■ WORK ORDER:
From the line with "negative times by" through the line with "arXiv:2305.05048, App. A", repeat the entries verbatim, both end lines included, and add nothing.

Records contained in a dataset
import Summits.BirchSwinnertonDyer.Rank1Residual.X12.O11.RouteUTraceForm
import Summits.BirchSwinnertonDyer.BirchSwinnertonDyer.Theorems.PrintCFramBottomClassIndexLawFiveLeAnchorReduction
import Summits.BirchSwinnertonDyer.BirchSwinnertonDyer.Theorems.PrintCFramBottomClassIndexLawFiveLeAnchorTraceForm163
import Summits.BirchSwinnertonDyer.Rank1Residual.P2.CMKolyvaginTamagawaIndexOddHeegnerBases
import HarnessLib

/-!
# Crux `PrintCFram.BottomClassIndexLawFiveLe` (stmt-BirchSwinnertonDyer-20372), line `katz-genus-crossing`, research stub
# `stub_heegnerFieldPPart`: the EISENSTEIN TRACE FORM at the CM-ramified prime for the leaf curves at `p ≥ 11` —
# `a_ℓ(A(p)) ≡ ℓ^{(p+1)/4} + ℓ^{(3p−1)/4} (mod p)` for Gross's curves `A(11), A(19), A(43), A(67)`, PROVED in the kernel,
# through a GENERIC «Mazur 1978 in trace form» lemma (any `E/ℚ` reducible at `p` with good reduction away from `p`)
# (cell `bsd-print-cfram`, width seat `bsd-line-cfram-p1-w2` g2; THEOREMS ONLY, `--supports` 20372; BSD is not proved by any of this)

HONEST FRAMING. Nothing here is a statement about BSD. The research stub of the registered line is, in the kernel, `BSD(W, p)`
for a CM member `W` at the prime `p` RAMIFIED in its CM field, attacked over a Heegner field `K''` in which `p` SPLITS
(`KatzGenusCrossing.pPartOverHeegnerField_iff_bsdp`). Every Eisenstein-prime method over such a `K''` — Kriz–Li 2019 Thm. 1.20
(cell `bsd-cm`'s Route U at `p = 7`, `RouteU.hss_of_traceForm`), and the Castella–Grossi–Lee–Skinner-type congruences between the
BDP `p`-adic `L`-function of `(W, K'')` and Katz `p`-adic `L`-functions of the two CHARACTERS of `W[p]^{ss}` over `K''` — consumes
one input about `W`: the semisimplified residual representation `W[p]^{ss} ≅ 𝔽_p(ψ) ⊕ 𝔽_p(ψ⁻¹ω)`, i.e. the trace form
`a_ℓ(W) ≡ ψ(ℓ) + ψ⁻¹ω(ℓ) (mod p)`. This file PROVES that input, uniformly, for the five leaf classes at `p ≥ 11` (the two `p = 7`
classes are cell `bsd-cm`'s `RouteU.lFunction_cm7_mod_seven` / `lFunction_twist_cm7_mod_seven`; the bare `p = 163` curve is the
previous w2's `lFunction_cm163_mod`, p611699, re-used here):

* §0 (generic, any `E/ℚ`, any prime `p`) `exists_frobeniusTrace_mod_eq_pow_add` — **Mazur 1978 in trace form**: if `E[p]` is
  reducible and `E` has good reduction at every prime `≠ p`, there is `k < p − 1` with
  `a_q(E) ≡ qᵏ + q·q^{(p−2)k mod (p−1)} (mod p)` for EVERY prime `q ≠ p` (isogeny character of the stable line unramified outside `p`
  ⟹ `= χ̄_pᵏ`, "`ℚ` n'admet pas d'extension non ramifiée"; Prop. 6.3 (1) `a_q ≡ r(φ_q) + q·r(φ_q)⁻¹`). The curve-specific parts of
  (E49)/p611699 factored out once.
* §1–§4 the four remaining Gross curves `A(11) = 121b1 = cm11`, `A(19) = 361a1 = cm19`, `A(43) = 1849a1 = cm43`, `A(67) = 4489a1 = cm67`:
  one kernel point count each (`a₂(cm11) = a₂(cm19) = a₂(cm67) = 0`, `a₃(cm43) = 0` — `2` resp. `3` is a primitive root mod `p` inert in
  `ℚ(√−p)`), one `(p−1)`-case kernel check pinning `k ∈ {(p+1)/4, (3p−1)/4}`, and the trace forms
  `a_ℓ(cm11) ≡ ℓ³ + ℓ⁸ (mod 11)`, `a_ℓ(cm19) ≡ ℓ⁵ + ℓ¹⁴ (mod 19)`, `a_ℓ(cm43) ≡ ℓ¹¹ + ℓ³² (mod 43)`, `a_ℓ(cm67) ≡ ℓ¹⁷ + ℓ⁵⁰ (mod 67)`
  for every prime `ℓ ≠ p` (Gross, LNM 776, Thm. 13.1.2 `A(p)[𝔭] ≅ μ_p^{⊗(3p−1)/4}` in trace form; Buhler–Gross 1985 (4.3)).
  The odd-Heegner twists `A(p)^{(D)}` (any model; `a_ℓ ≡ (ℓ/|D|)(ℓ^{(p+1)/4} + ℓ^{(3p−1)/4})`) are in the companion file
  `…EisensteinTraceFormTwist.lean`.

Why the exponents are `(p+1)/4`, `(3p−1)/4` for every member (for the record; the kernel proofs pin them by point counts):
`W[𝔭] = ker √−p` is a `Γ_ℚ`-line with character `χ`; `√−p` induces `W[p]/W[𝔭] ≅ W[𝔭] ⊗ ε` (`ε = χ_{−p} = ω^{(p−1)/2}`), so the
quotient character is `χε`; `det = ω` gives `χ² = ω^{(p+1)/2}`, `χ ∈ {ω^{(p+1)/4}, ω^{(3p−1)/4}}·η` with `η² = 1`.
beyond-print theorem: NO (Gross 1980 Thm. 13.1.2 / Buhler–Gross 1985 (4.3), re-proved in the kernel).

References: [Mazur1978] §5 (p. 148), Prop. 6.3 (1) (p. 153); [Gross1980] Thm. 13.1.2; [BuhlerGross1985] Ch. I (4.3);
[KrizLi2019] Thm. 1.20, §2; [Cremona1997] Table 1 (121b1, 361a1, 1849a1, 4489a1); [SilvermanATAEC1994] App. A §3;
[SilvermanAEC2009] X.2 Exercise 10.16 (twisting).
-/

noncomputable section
* * *
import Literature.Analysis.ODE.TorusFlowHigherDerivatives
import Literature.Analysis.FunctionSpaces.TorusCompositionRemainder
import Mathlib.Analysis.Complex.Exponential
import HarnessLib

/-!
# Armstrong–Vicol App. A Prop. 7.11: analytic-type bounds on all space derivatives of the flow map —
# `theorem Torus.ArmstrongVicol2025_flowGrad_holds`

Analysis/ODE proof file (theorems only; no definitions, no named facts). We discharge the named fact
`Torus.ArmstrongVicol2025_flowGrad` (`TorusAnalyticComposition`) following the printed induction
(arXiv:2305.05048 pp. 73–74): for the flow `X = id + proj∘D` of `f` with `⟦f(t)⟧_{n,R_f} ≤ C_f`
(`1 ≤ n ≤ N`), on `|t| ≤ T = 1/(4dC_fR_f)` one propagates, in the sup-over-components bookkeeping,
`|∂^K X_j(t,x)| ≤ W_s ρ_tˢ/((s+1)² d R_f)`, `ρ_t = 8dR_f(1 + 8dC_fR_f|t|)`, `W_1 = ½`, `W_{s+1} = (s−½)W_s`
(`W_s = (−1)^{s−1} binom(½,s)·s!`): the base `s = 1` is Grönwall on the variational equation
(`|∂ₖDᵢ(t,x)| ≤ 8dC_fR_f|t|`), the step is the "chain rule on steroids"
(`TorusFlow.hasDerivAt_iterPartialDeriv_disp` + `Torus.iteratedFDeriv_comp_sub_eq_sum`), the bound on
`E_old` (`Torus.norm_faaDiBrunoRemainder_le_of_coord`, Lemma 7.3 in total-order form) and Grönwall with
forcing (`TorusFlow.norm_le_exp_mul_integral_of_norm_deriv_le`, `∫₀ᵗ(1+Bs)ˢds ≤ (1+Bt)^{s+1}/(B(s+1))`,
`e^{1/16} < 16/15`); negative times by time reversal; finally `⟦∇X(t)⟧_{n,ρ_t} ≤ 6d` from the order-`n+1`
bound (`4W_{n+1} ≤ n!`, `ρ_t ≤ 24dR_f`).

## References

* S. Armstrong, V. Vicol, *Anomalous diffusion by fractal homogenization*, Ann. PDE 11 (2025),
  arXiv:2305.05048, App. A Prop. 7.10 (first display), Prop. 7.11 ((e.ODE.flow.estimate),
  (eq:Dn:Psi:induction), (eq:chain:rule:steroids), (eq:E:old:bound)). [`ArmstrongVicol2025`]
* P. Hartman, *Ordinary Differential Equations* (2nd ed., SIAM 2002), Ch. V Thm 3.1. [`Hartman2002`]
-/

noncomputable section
==
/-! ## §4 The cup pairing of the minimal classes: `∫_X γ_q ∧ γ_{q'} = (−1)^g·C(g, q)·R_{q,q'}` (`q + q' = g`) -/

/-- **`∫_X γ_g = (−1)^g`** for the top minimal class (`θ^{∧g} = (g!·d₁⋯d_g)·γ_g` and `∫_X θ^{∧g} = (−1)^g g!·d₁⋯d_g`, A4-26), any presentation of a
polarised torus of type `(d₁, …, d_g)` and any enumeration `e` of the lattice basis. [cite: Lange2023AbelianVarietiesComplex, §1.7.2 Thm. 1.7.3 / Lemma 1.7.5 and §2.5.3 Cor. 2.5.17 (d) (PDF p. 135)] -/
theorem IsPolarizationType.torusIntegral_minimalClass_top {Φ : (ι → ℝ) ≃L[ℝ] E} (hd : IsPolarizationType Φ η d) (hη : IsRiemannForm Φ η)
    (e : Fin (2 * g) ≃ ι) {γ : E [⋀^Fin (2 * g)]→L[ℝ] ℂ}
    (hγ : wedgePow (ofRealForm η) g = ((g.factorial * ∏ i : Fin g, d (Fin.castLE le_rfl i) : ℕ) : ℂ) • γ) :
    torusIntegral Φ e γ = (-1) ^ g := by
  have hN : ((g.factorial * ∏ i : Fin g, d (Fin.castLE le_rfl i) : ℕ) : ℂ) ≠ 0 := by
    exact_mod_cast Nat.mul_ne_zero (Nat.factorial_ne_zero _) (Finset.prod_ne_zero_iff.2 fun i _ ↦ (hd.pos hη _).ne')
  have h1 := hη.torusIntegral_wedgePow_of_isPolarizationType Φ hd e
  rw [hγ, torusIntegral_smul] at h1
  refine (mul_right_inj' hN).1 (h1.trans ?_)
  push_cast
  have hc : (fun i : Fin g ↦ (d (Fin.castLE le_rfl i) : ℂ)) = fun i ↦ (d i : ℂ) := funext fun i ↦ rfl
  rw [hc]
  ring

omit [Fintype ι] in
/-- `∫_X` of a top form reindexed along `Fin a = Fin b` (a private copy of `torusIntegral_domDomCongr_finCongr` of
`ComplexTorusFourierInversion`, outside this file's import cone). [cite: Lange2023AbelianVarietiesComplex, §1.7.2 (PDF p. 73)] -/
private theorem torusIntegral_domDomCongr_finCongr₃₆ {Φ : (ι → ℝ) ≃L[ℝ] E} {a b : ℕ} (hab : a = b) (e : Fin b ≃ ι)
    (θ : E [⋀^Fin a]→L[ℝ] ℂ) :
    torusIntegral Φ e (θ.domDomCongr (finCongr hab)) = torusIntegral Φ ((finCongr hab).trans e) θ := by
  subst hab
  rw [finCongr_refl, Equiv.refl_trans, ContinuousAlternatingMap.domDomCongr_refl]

■ WRITTEN SOLUTION:
`e^{1/16} < 16/15`); negative times by time reversal; finally `⟦∇X(t)⟧_{n,ρ_t} ≤ 6d` from the order-`n+1`
bound (`4W_{n+1} ≤ n!`, `ρ_t ≤ 24dR_f`).

## References

* S. Armstrong, V. Vicol, *Anomalous diffusion by fractal homogenization*, Ann. PDE 11 (2025),
  arXiv:2305.05048, App. A Prop. 7.10 (first display), Prop. 7.11 ((e.ODE.flow.estimate),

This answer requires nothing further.